Ectotrophic mycorrhiza is a symbiotic relationship between certain fungi and the roots of plants, where the fungus forms a mantle or sheath around the root tips without penetrating the root cells.
Which plant species form ectomycorrhizas?
Ectomycorrhizas form on the roots of around 2% of plant species, usually woody plants, including species from the birch, dipterocarp, myrtle, beech, willow, pine, and rose families.
How does the fungal structure in ectotrophic mycorrhiza differ from other mycorrhizal relationships?
In ectotrophic mycorrhiza, the fungus forms a sheath or mantle around the root tips, creating a protective layer. The fungal hyphae extend into the surrounding soil, increasing the absorption surface area of the roots.
How do the fungus and the plant exchange nutrients in ectotrophic mycorrhiza?
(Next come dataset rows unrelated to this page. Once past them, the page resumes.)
/-- **The skeleton also fails along a DISCRETE valuation of rank two** (value group `ℤ ×ₗ ℤ`,
finitely generated). Witness: `K = HahnSeries (ℤ ×ₗ ℤ) ℚ`, `O = {0 ≤ order}`,
`c m = {0} ∪ {(1, -m) ≤ order}`, `γ_m = (1, -m)` strictly decreasing, positive forever. So
"discrete valuations are automatic" holds exactly for NOETHERIAN `O` (rank-one discrete), and the
rank reduction (`stub_rankReduction`, print analogue Novacoski–Spivakovsky) has order-theoretic
content already in discrete rank two; likewise a finitely generated value group (Abhyankar
valuations) does not by itself exclude Zeno behaviour of the tower.
[cite: NovacoskiSpivakovsky2014, Thm 1.1 (reduction of local uniformization to rank one)] -/
theorem not_noZenoSkeleton_discreteRankTwo : ¬ (∀ (K : Type) [Field K] (O : ValuationSubring K)
    (c : ℕ → Set K),
    (∀ m, c m ⊆ O) → (∀ m, (0 : K) ∈ c m) → (∀ m, ∀ x ∈ c m, ∀ o ∈ O, o * x ∈ c m) →
    (∀ m, c m ⊆ c (m + 1)) →
    (∀ m, ∃ x ∈ c m, x ≠ 0 ∧ ∀ x' ∈ c m, x' * x⁻¹ ∈ O) →
    (∀ m, (1 : K) ∉ c m → ∃ m', m < m' ∧ ∃ y ∈ c m', y ≠ 0 ∧
      ∀ x ∈ c m, x ≠ 0 → y * x⁻¹ ∉ O) →
    ∃ m, (1 : K) ∈ c m) := by
  intro h
  obtain ⟨O, hO⟩ := noZeno_exists_hahnValuationSubring (ℤ ×ₗ ℤ) ℚ
  -- γ m = (1, -m): strictly decreasing, positive, never ≤ 0
  set γ : ℕ → ℤ ×ₗ ℤ := fun m => toLex ((1 : ℤ), -(m : ℤ)) with hγ
  have hγpos : ∀ m, (0 : ℤ ×ₗ ℤ) < γ m := fun m =>
    (Prod.Lex.toLex_lt_toLex (x := ((0:ℤ), (0:ℤ)))).mpr (Or.inl (show (0:ℤ) < 1 by norm_num))
  have hγanti : ∀ m, γ (m + 1) < γ m := fun m =>
    Prod.Lex.toLex_lt_toLex.mpr (Or.inr ⟨rfl, by push_cast; omega⟩)
  have hγsub : ∀ m, γ (m + 1) - γ m < 0 := fun m => sub_neg.mpr (hγanti m)
  set c : ℕ → Set (HahnSeries (ℤ ×ₗ ℤ) ℚ) := fun m => {f | f = 0 ∨ γ m ≤ f.order} with hc
  have h1 : ∀ m, c m ⊆ O := by
    intro m f hf
    rcases hf with rfl | hf
    · exact O.zero_mem
    · exact (hO f).mpr ((hγpos m).le.trans hf)
  have h2 : ∀ m, (0 : HahnSeries (ℤ ×ₗ ℤ) ℚ) ∈ c m := fun m => Or.inl rfl
  have h3 : ∀ m, ∀ x ∈ c m, ∀ o ∈ O, o * x ∈ c m := by
    intro m x hx o ho
    rcases hx with rfl | hx
    · simp [hc]
    · by_cases h0 : o * x = 0
      · exact Or.inl h0
      · right
        rw [order_mul (left_ne_zero_of_mul h0) (right_ne_zero_of_mul h0)]
        exact hx.trans (le_add_of_nonneg_left ((hO o).mp ho))
  have h4 : ∀ m, c m ⊆ c (m + 1) := by
    intro m f hf
    rcases hf with rfl | hf
    · exact Or.inl rfl
    · exact Or.inr ((hγanti m).le.trans hf)
  have h5 : ∀ m, ∃ x ∈ c m, x ≠ 0 ∧ ∀ x' ∈ c m, x' * x⁻¹ ∈ O := by
    intro m
    refine ⟨single (γ m) 1, Or.inr (by rw [order_single one_ne_zero]),
      single_ne_zero one_ne_zero, ?_⟩
    intro x' hx'
    rcases hx' with rfl | hx'
    · simp
    · by_cases hx0 : x' = 0
      · simp [hx0]
      rw [hO, noZeno_hahn_order_mul_inv (single_ne_zero one_ne_zero) hx0,
        order_single one_ne_zero]
      exact sub_nonneg.mpr hx'
  have h6 : ∀ m, (1 : HahnSeries (ℤ ×ₗ ℤ) ℚ) ∉ c m → ∃ m', m < m' ∧ ∃ y ∈ c m', y ≠ 0 ∧
      ∀ x ∈ c m, x ≠ 0 → y * x⁻¹ ∉ O := by
    intro m _
    refine ⟨m + 1, Nat.lt_succ_self m, single (γ (m + 1)) 1,
      Or.inr (by rw [order_single one_ne_zero]), single_ne_zero one_ne_zero, ?_⟩
    intro x hx hx0
    rcases hx with rfl | hx
    · exact absurd rfl hx0
    · rw [hO, noZeno_hahn_order_mul_inv hx0 (single_ne_zero one_ne_zero),
        order_single one_ne_zero, not_le]
      exact (sub_le_sub_left hx _).trans_lt (hγsub m)
  obtain ⟨m, hm⟩ := h (HahnSeries (ℤ ×ₗ ℤ) ℚ) O c h1 h2 h3 h4 h5 h6
  rcases hm with hm | hm
  · exact one_ne_zero hm
  · rw [order_one] at hm
    exact absurd hm (not_le.mpr (hγpos m))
The fungus in ectotrophic mycorrhiza absorbs nutrients from the soil, such as phosphorus, ammonium, and zinc, and transfers them to the plant. In return, the fungus receives carbohydrates from the host plant.
What are the benefits of ectotrophic mycorrhizal associations for plants?
Ectotrophic mycorrhizal associations can benefit plants by increasing nutrient uptake, improving tolerance to adverse conditions like drought and high temperatures, and providing some protection against soil-borne diseases.